Bug #44776 utf8_slovak_ci flawed - incorrect word ordering is returned
Submitted: 11 May 2009 8:06 Modified: 12 May 2009 9:28
Reporter: Marek Hyčko Email Updates:
Status: Verified Impact on me:
None 
Category:MySQL Server: Charsets Severity:S4 (Feature request)
Version:5.x, 6.x OS:Any
Assigned to: Assigned Account CPU Architecture:Any
Tags: utf8_slovak_ci incorrect ordering ORDER BY
Triage: Needs Triage: D5 (Feature request)

[11 May 2009 8:06] Marek Hyčko
Description:
Slovak alphabet consists of these characters in this order:

a, á, ä, b, c, č, d, ď, (dz), (dž), e, é, f, g, h, (ch), i, í, j, k, l, ĺ, ľ, m, n, ň, o, ó, ô, p, q, r, ŕ, s, š, t, ť, u, ú, v, w, x, y, ý, z, ž 

For the reference, please see 
http://sk.wikipedia.org/wiki/Slovensk%C3%A1_abeceda. 
(It is in Slovak, but letter order should be clear.)

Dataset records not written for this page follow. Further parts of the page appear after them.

/-! ### Algebraicity: the Hecke translation is a morphism of the models -/

/-- **The Hecke translation is a morphism of the algebraic models** (under the record
`Arapura2012_Cor_15_4_6`: a holomorphic map between nonsingular projective varieties is a morphism):
for an isometry `g`, `gᴴ H₂^{τ₁} g = H₁^{τ₁}`, with `g Γ₁^{τ₁} g⁻¹ ≤ Γ₂^{τ₁}`, there is `f : X₁ ⟶ X₂` over `ℂ`
with `f(ℂ) (unif₁ v) = unif₂ (g v)` on the cone. The Hodge models `A₁`, `A₂` (analytifications) are inputs;
the conclusion does not mention them. [cite: Arapura2012, §15.4 Cor. 15.4.6] [cite: Shimura1973, §7.2–7.3]
[cite: BergeronMillsonMoeglin2016Balls, Part 2 §1.8] -/
theorem exists_hom_map_unif_mulVec_eq (hA : Arapura2012_Cor_15_4_6)
    (hg : (g : Matrix (Fin 3) (Fin 3) ℂ)ᴴ * D₂.Hℂ * (g : Matrix (Fin 3) (Fin 3) ℂ) = D₁.Hℂ)
    (hΓ : (D₁.Γ.map (Matrix.GeneralLinearGroup.map D₁.τ₁)).map (MulAut.conj g).toMonoidHom ≤
      D₂.Γ.map (Matrix.GeneralLinearGroup.map D₂.τ₁))
    (A₁ : HodgeModel 2 X₁) (A₂ : HodgeModel 2 X₂) :
    ∃ f : X₁ ⟶ X₂, ∀ v ∈ D₁.cone,
      AlgPoints.map f (D₁.unif v) = D₂.unif ((g : Matrix (Fin 3) (Fin 3) ℂ) *ᵥ v) := by
  obtain ⟨f, hf⟩ := exists_map_unif_mulVec_eq hg hΓ
  obtain ⟨φ, hφ⟩ := hA X₁ X₂ D₁.isSmoothProjective D₂.isSmoothProjective A₁.model A₁.carrier
    A₁.toComplexPoints A₁.isAnalytification A₂.model A₂.carrier A₂.toComplexPoints
    A₂.isAnalytification _ (mdifferentiable_of_map_unif_mulVec_eq hg hf A₁ A₂)
  refine ⟨φ, fun v hv ↦ ?_⟩
  have h := hφ (A₁.isAnalytification.homeomorph.symm (D₁.unif v))
  have h₁ : A₁.toComplexPoints (A₁.isAnalytification.homeomorph.symm (D₁.unif v)) = D₁.unif v :=
    A₁.isAnalytification.homeomorph.apply_symm_apply _
  have h₂ : A₂.toComplexPoints (A₂.isAnalytification.homeomorph.symm (f (D₁.unif v))) = f (D₁.unif v) :=
    A₂.isAnalytification.homeomorph.apply_symm_apply _
  rw [h₁, h₂, hf v hv] at h
  exact h.symm

/-- The same with the analytifications supplied by any existence statement for Hodge models (e.g. the tree's
`BettiUniverse.realHodgeModel hHD`). [cite: Arapura2012, §15.4 Cor. 15.4.6] [cite: Shimura1973, §7.2–7.3] -/
theorem exists_hom_map_unif_mulVec_eq_of_nonempty (hA : Arapura2012_Cor_15_4_6)
    (hA₁ : Nonempty (HodgeModel 2 X₁)) (hA₂ : Nonempty (HodgeModel 2 X₂))
    (hg : (g : Matrix (Fin 3) (Fin 3) ℂ)ᴴ * D₂.Hℂ * (g : Matrix (Fin 3) (Fin 3) ℂ) = D₁.Hℂ)
    (hΓ : (D₁.Γ.map (Matrix.GeneralLinearGroup.map D₁.τ₁)).map (MulAut.conj g).toMonoidHom ≤
      D₂.Γ.map (Matrix.GeneralLinearGroup.map D₂.τ₁)) :
    ∃ f : X₁ ⟶ X₂, ∀ v ∈ D₁.cone,
      AlgPoints.map f (D₁.unif v) = D₂.unif ((g : Matrix (Fin 3) (Fin 3) ℂ) *ᵥ v) :=
  let ⟨A₁⟩ := hA₁; let ⟨A₂⟩ := hA₂; exists_hom_map_unif_mulVec_eq hA hg hΓ A₁ A₂

/-- **One hermitian space, `g ∈ U(H^{τ₁})`** (the case of record: `D₁.Hℂ = D₂.Hℂ` and `g = γ^{τ₁}` for a rational
isometry `γ ∈ U(V)(F)`, `map_τ₁_mem_realPoints`, with `Γ₁ ≤ γ⁻¹Γ₂γ`): the Hecke translation `[v] ↦ [g v]` is a
morphism `f : X₁ ⟶ X₂` with `f(ℂ) (unif₁ v) = unif₂ (g v)` on the cone.
[cite: Arapura2012, §15.4 Cor. 15.4.6] [cite: Shimura1973, §7.2–7.3] [cite: BergeronMillsonMoeglin2016Balls, Part 2 §1.8] -/
theorem exists_hom_map_unif_mulVec_eq_of_mem_realPoints (hA : Arapura2012_Cor_15_4_6)
    (hA₁ : Nonempty (HodgeModel 2 X₁)) (hA₂ : Nonempty (HodgeModel 2 X₂)) (hH : D₁.Hℂ = D₂.Hℂ)
    (hg : g ∈ D₂.realPoints)
    (hΓ : (D₁.Γ.map (Matrix.GeneralLinearGroup.map D₁.τ₁)).map (MulAut.conj g).toMonoidHom ≤
      D₂.Γ.map (Matrix.GeneralLinearGroup.map D₂.τ₁)) :
    ∃ f : X₁ ⟶ X₂, ∀ v ∈ D₁.cone,
      AlgPoints.map f (D₁.unif v) = D₂.unif ((g : Matrix (Fin 3) (Fin 3) ℂ) *ᵥ v) :=
  exists_hom_map_unif_mulVec_eq_of_nonempty hA hA₁ hA₂
    ((ConeChart.mem_unitaryGroup_conj_iff.mp hg).trans hH.symm) hΓ

end Literature.AlgebraicGeometry.ShimuraVarieties.UnitaryBallHeckeTranslation

end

For some reason utf8_slovak_ci (according to http://www.collation-charts.org/mysql60/mysql604.utf8_slovak_ci.html) unifies (in order) some letters, e.g. d = ď, which causes wrong results by ORDER BY clause in SQL. I do not understand, why some letters are different, e.g. c != č and some not (previously mentioned d, ď). 

It would be good to have it implemented as full - according to specific language - ordering, not just partial order unifying certain letters. (something like Slovenian collation: http://www.collation-charts.org/mysql60/mysql604.utf8_slovenian_ci.html) It would be more logical for ci to be just case insensitive, not other letter unifying.

How to repeat:
To the text field equiped with utf8_slovak_ci collation insert two records

ďa, dá

Then select it with ORDER BY this column and it gives ďa, dá, but correct order should be dá, ďa (because d < ď).

Other problem: SELECT ... `col` LIKE 'da' gives both results, but in fact, it shouldn't give any of them.

Tested in version 5.0.51a-24+lenny1 ..., but according to collation definitions in 6.04, the problem persists.

Suggested fix:
(Repeating the last paragraph.) It would be good to have it implemented as full - according to specific language - ordering, not just partial order unifying certain letters. (something like Slovenian collation: http://www.collation-charts.org/mysql60/mysql604.utf8_slovenian_ci.html)
[12 May 2009 9:28] Sveta Smirnova
Thank you for the reasonable feature request.
[29 Jul 2010 13:29] Alexander Barkov
ICU collation customization for Slovak

Attachment: sk.xml (text/xml), 1.43 KiB.

[29 Jul 2010 13:36] Alexander Barkov
utf8_slovak_ci is done according to the collation
defined in ICU's sk.xml (attached), in these tags:

<collation type="standard" draft="true" alt="proposed">
...
</collation>

sk.xml also has another collation definition defined here:
<collation type="standard">
...
</collation>
These rules seem to be the same with what Marek describes.